既然要初始化网格,那当然得让网格类中的每个成员都初始化,回想我们的成员,显然顶点、纹理和索引是后续接收的输入,那么我们主要得初始化我们的VAO、VBO、EBO:
void setupMesh()
{
glGenVertexArrays(1, &VAO);
glGenBuffers(1, &VBO);
glGenBuffers(1, &EBO);
glBindVertexArray(VAO);
glBindBuffer(GL_ARRAY_BUFFER, VBO);
glBufferData(GL_ARRAY_BUFFER, vertices.size() * sizeof(Vertex), &vertices[0], GL_STATIC_DRAW);
glBindBuffer(GL_ELEMENT_ARRAY_BUFFER, EBO);
glBufferData(GL_ELEMENT_ARRAY_BUFFER, indices.size() * sizeof(unsigned int),
&indices[0], GL_STATIC_DRAW);
// 顶点位置
glEnableVertexAttribArray(0);
glVertexAttribPointer(0, 3, GL_FLOAT, GL_FALSE, sizeof(Vertex), (void*)0);
// 顶点法线
glEnableVertexAttribArray(1);
glVertexAttribPointer(1, 3, GL_FLOAT, GL_FALSE, sizeof(Vertex), (void*)offsetof(Vertex, Normal));
// 顶点纹理坐标
glEnableVertexAttribArray(2);
glVertexAttribPointer(2, 2, GL_FLOAT, GL_FALSE, sizeof(Vertex), (void*)offsetof(Vertex, TexCoords));
glBindVertexArray(0);
} 可以看到和之前我们写的代码并没有太大区别。
然后是定义我们的Draw函数:
void Draw(Shader shader)
{
unsigned int diffuseNr = 1;
unsigned int specularNr = 1;
for(unsigned int i = 0; i < textures.size(); i++)
{
glActiveTexture(GL_TEXTURE0 + i); // 在绑定之前激活相应的纹理单元
// 获取纹理序号(diffuse_textureN 中的 N)
string number;
string name = textures[i].type;
if(name == "texture_diffuse")
number = std::to_string(diffuseNr++);
else if(name == "texture_specular")
number = std::to_string(specularNr++);
shader.setInt(("material." + name + number).c_str(), i);
glBindTexture(GL_TEXTURE_2D, textures[i].id);
}
glActiveTexture(GL_TEXTURE0);
// 绘制网格
glBindVertexArray(VAO);
glDrawElements(GL_TRIANGLES, indices.size(), GL_UNSIGNED_INT, 0);
glBindVertexArray(0);
}在这段代码中,我们主要做的事就是将纹理数组中的纹理激活并获取其类型(漫反射/镜面反射),然后绑定并整合后绑定在VAO上并使用glDrawElements来绘制。
创建好网格类之后,让我们来创建最终的Model类:
Model
我们先来看public的部分:
public:
// model data
vector<Texture> textures_loaded; // stores all the textures loaded so far, optimization to make sure textures aren't loaded more than once.
vector<Mesh> meshes;
string directory;
bool gammaCorrection;//是否开启伽马矫正
// constructor, expects a filepath to a 3D model.

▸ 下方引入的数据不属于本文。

/-! ## §4 Rooted intrinsic forms: `Desc(v) = {w | dist(r,w) = dist(r,v) + dist(v,w)}` in a tree with root `r` -/

section Rooted

/-- **A rooted tree has a parent map**: for a tree `G` and a root `r` there is `p : V → V` with (P2) `v ≠ r ⇒ v ~ p v ∧ dist(r, p v) + 1 = dist(r, v)`, (P5) the
other neighbours `w` of `v ≠ r` are children (`dist(r, w) = dist(r, v) + 1 ∧ p w = v`), the neighbours of `r` are children of `r`, and the DESCENDANTS of `v` — the
geodesic shadow `{w | dist(r,w) = dist(r,v) + dist(v,w)}` — are the `w` with `p^[dist(r,w) − dist(r,v)] w = v`. [cite: Serre1980Trees, I.2.3] [cite: Diestel2010, Thm. 1.5.1] -/
theorem exists_rooted_parent (hT : G.IsTree) (r : V) :
    ∃ p : V → V, (∀ v, v ≠ r → G.Adj v (p v) ∧ G.dist r (p v) + 1 = G.dist r v) ∧
      (∀ v w, v ≠ r → G.Adj v w → w ≠ p v → G.dist r w = G.dist r v + 1 ∧ p w = v) ∧
      (∀ w, G.Adj r w → p w = r) ∧
      ∀ v w, G.dist r w = G.dist r v + G.dist v w ↔ G.dist r v ≤ G.dist r w ∧ p^[G.dist r w - G.dist r v] w = v := by
  obtain ⟨h, p, hdist, h0, hpar, -, hchild, -⟩ :=
    TreeRetraction.exists_retraction hT (Y := ({r} : Set V)) ⟨r, rfl⟩ (connected_induce_singleton r)
  have hh : ∀ v, h v = G.dist r v := height_eq_dist_of_singleton hdist
  refine ⟨p, fun v hv => ?_, fun v w hv => ?_, fun w hw => ?_, fun v w => ?_⟩
  · have key := hpar v (fun hmem => hv (Set.mem_singleton_iff.1 hmem))
    simp only [hh] at key
    exact key
  · have key := hchild v w (fun hmem => hv (Set.mem_singleton_iff.1 hmem))
    simp only [hh] at key
    exact key
  · have key := parent_eq_of_adj_of_height_succ h0 hchild hw (by rw [hh, hh, SimpleGraph.dist_self, dist_eq_one_iff_adj.2 hw])
    exact key
  · have key := mem_cone_iff_height_eq_add_dist h0 hpar hchild hT.1 hdist v w
    simp only [Set.mem_setOf_eq, hh] at key
    exact key.symm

Model(string const& path, bool gamma = false) : gammaCorrection(gamma)//默认不开启伽马矫正
{
loadModel(path);//加载模型
}
// draws the model, and thus all its meshes
void Draw(Shader& shader)
{
for (unsigned int i = 0; i < meshes.size(); i++)
meshes[i].Draw(shader);//使用Mesh类中的Draw方法
}我们主要关注的是纹理和网格的部分,因为我们知道网格中已经定义好了顶点和纹理了,而我们这里还需要一个纹理数组来获得导入模型的纹理后再传入我们的网格。
现在让我们来看看具体的loadModel函数的实现:
void loadModel(string const& path)
{
// read file via ASSIMP
Assimp::Importer importer;
const aiScene* scene = importer.ReadFile(path, aiProcess_Triangulate | aiProcess_GenSmoothNormals | aiProcess_FlipUVs | aiProcess_CalcTangentSpace);
// check for errors
if (!scene || scene->mFlags & AI_SCENE_FLAGS_INCOMPLETE || !scene->mRootNode) // if is Not Zero
{
cout << "ERROR::ASSIMP:: " << importer.GetErrorString() << endl;
return;
}
// retrieve the directory path of the filepath
directory = path.substr(0, path.find_last_of('/'));
// process ASSIMP's root node recursively
processNode(scene->mRootNode, scene);
}
// processes a node in a recursive fashion. Processes each individual mesh located at the node and repeats this process on its children nodes (if any).
void processNode(aiNode* node, const aiScene* scene)
{
// process each mesh located at the current node
for (unsigned int i = 0; i < node->mNumMeshes; i++)
{
// the node object only contains indices to index the actual objects in the scene.
// the scene contains all the data, node is just to keep stuff organized (like relations between nodes).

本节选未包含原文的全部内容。